やよいちゃん:複雑です(笑)。いいのかな? みたいな。実際に怖い思いをしなければいいとは思うんですけど。冷たい言い方かもしれないんですけど、私が勧めて「やりな!」と言ったわけではないので。嫌な思いをしたとしても、いい思いしたとしても、何かしらの経験になっていればいいのかなとは思うんですけどね。18歳ぐらいの子に「憧れて始めました」とか言われると、ちょっとドキッとしちゃいます(笑)。大丈夫かなって。

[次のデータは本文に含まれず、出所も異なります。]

import Literature.NumberTheory.EllipticCurves.TwistRootNumberModularityProofs
import Literature.NumberTheory.EllipticCurves.QuadraticTwistNegOneLFunctionProofs
import HarnessLib

/-!
# The root number of the quadratic twist by `−1`, from the Modularity Theorem

Let `E/ℚ` be an elliptic curve of **odd** conductor `N` (good reduction at `2`), and `E^{(−1)}` its
quadratic twist by `ℚ(i)` (`W.quadraticTwist (−1)`), assumed additive at `2` (hypothesis `hadd`, see
`QuadraticTwistNegOneLFunctionProofs`). Then (Murty–Murty 1997, Ch. 6, §1, with the fundamental
discriminant `D = −4`, `(D, N) = 1`: the sign of `L_D(s, f)` is `ω χ_D(−N)`; Atkin–Lehner 1970, §6)

* `w(E^{(−1)}) = χ_{−4}(−N) w(E) = −χ₄(N) w(E)` for the tree's analytic root numbers, and
* `N_{E^{(−1)}} = 16 N`,

both from the Modularity Theorem `exists_isNewformOf` alone (`rootNumber_quadraticTwist_neg_one`):
`aₙ(E^{(−1)}) = χ₄(n) aₙ(E)` (`LFunction_quadraticTwist_neg_one_apply_complex`) feeds the coprime
twisting theorem `rootNumber_eq_of_cuspCoeff_eq_twist` (`TwistRootNumberModularityProofs`) with the
primitive quadratic character `χ₄ ⊗ ℂ` mod `4`. In particular the twist by `−1` **reverses** the root
number when `N ≡ 1 (mod 4)` and preserves it when `N ≡ 3 (mod 4)`.

Everything is proved; no definitions and no named facts are introduced (D-0026).

## References

* [MurtyMurty1997] M. R. Murty, V. K. Murty, *Non-vanishing of `L`-functions and applications*
  (1997), Ch. 6, §1.
* [AtkinLehner1970] A. O. L. Atkin, J. Lehner, *Hecke operators on `Γ₀(m)`*, Math. Ann. 185 (1970), §6.
-/

noncomputable section

open scoped Classical

namespace WeierstrassCurve

open IsDedekindDomain IsDedekindDomain.HeightOneSpectrum NumberField Rat.HeightOneSpectrum
  Literature.NumberTheory.EllipticCurves.ModularForms Literature.NumberTheory.EllipticCurves

variable (W : WeierstrassCurve ℚ) [W.IsElliptic]

/-- **Root number and conductor of `E^{(−1)}` for `E` of odd conductor** (Murty–Murty 1997, Ch. 6,
§1, `D = −4`; Atkin–Lehner 1970, §6): if `N = N_E` is odd and `E^{(−1)}` is additive at `2`, then
`w(E^{(−1)}) = −χ₄(N) w(E)` and `N_{E^{(−1)}} = 16 N`, from the Modularity Theorem.
[cite: MurtyMurty1997, Ch. 6 §1] [cite: AtkinLehner1970, §6] -/
theorem rootNumber_quadraticTwist_neg_one (hmod : exists_isNewformOf)
    (hN2 : ¬ 2 ∣ W.conductorNorm ℤ)
    (hadd : ∀ v : HeightOneSpectrum (𝓞 ℚ), (primesEquiv v : ℕ) = 2 →
      (W.quadraticTwist (-1)).HasAdditiveReductionAt v) :
    (W.quadraticTwist (-1)).rootNumber = -ZMod.χ₄ (W.conductorNorm ℤ) * W.rootNumber ∧
      (W.quadraticTwist (-1)).conductorNorm ℤ = 16 * W.conductorNorm ℤ := by
  haveI : (W.quadraticTwist (-1 : ℚ)).IsElliptic := W.isElliptic_quadraticTwist (by norm_num)
  haveI : NeZero (4 : ℕ) := ⟨by norm_num⟩
  have hNm : (W.conductorNorm ℤ).Coprime 4 := by
    have h2 : (W.conductorNorm ℤ).Coprime 2 := (Nat.prime_two.coprime_iff_not_dvd.mpr hN2).symm
    have := h2.pow_right 2
    norm_num at this
    exact this
  have h := rootNumber_eq_of_cuspCoeff_eq_twist W hmod hNm isQuadratic_χ₄_ringHomComp
    isPrimitive_χ₄_ringHomComp (W.quadraticTwist (-1))
    (W.LFunction_quadraticTwist_neg_one_apply_complex hadd)
  refine ⟨?_, by rw [h.2]; ring⟩
  have h1 := h.1
  rw [χ₄_ringHomComp_neg_one, χ₄_ringHomComp_apply_natCast] at h1
  have h' : (((W.quadraticTwist (-1)).rootNumber : ℤ) : ℂ) =
      ((-ZMod.χ₄ (W.conductorNorm ℤ) * W.rootNumber : ℤ) : ℂ) := by
    rw [h1]; push_cast; ring
  exact_mod_cast h'

/-- **`N ≡ 1 (mod 4)`: the twist by `−1` reverses the root number**, `w(E^{(−1)}) = −w(E)`
(Murty–Murty 1997, Ch. 6, §1: sign `ω χ_{−4}(−N) = −ω`). [cite: MurtyMurty1997, Ch. 6 §1] -/
theorem rootNumber_quadraticTwist_neg_one_of_mod_four_eq_one (hmod : exists_isNewformOf)
    (hN : W.conductorNorm ℤ % 4 = 1)
    (hadd : ∀ v : HeightOneSpectrum (𝓞 ℚ), (primesEquiv v : ℕ) = 2 →
      (W.quadraticTwist (-1)).HasAdditiveReductionAt v) :
    (W.quadraticTwist (-1)).rootNumber = -W.rootNumber := by
  have h := (W.rootNumber_quadraticTwist_neg_one hmod (by omega) hadd).1
  rw [ZMod.χ₄_nat_one_mod_four hN] at h
  simpa using h

/-- **`N ≡ 3 (mod 4)`: the twist by `−1` preserves the root number**, `w(E^{(−1)}) = w(E)`
(Murty–Murty 1997, Ch. 6, §1: sign `ω χ_{−4}(−N) = ω`). [cite: MurtyMurty1997, Ch. 6 §1] -/
theorem rootNumber_quadraticTwist_neg_one_of_mod_four_eq_three (hmod : exists_isNewformOf)
    (hN : W.conductorNorm ℤ % 4 = 3)
    (hadd : ∀ v : HeightOneSpectrum (𝓞 ℚ), (primesEquiv v : ℕ) = 2 →
      (W.quadraticTwist (-1)).HasAdditiveReductionAt v) :
    (W.quadraticTwist (-1)).rootNumber = W.rootNumber := by
  have h := (W.rootNumber_quadraticTwist_neg_one hmod (by omega) hadd).1
  rw [ZMod.χ₄_nat_three_mod_four hN] at h
  simpa using h

/-- **Conductor of `E^{(−1)}` for `E` of odd conductor**: `N_{E^{(−1)}} = 16 N_E` (the level of the
twisted newform `f ⊗ χ_{−4}`; Atkin–Lehner 1970, §6). [cite: AtkinLehner1970, §6] -/
theorem conductorNorm_quadraticTwist_neg_one (hmod : exists_isNewformOf)
    (hN2 : ¬ 2 ∣ W.conductorNorm ℤ)
    (hadd : ∀ v : HeightOneSpectrum (𝓞 ℚ), (primesEquiv v : ℕ) = 2 →
      (W.quadraticTwist (-1)).HasAdditiveReductionAt v) :
    (W.quadraticTwist (-1)).conductorNorm ℤ = 16 * W.conductorNorm ℤ :=
  (W.rootNumber_quadraticTwist_neg_one hmod hN2 hadd).2

end WeierstrassCurve

end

──この本を書かれたことを、お母さんはご存知ですか?
やよいちゃん:知らないです。でも今通っている心理カウンセラーの養成学校のクラスメイトの人はみんな知っています。
──それは、心を開くことが、授業の学びと繋がっているからですか?
やよいちゃん:それもありますし、昔はすごく隠したかったんですよ。恥ずかしいし、嫌な風に思われたらどうしようって。でも今は逆にフラットな感じになった。失うものもそんなにないなって(笑)。なにより、この5年間で自分に自信がついたんですよね。私こういう生き方しているよって人にちゃんと言えるようになったかなという。
ちゃんと見本にならなきゃってどこかで思っている
──この本で大きな転換期は、恋人になるミチさんとの出会いです。たくさんのお客さんと会っている中で、ミチさんは他の人と何が違ったんですかね。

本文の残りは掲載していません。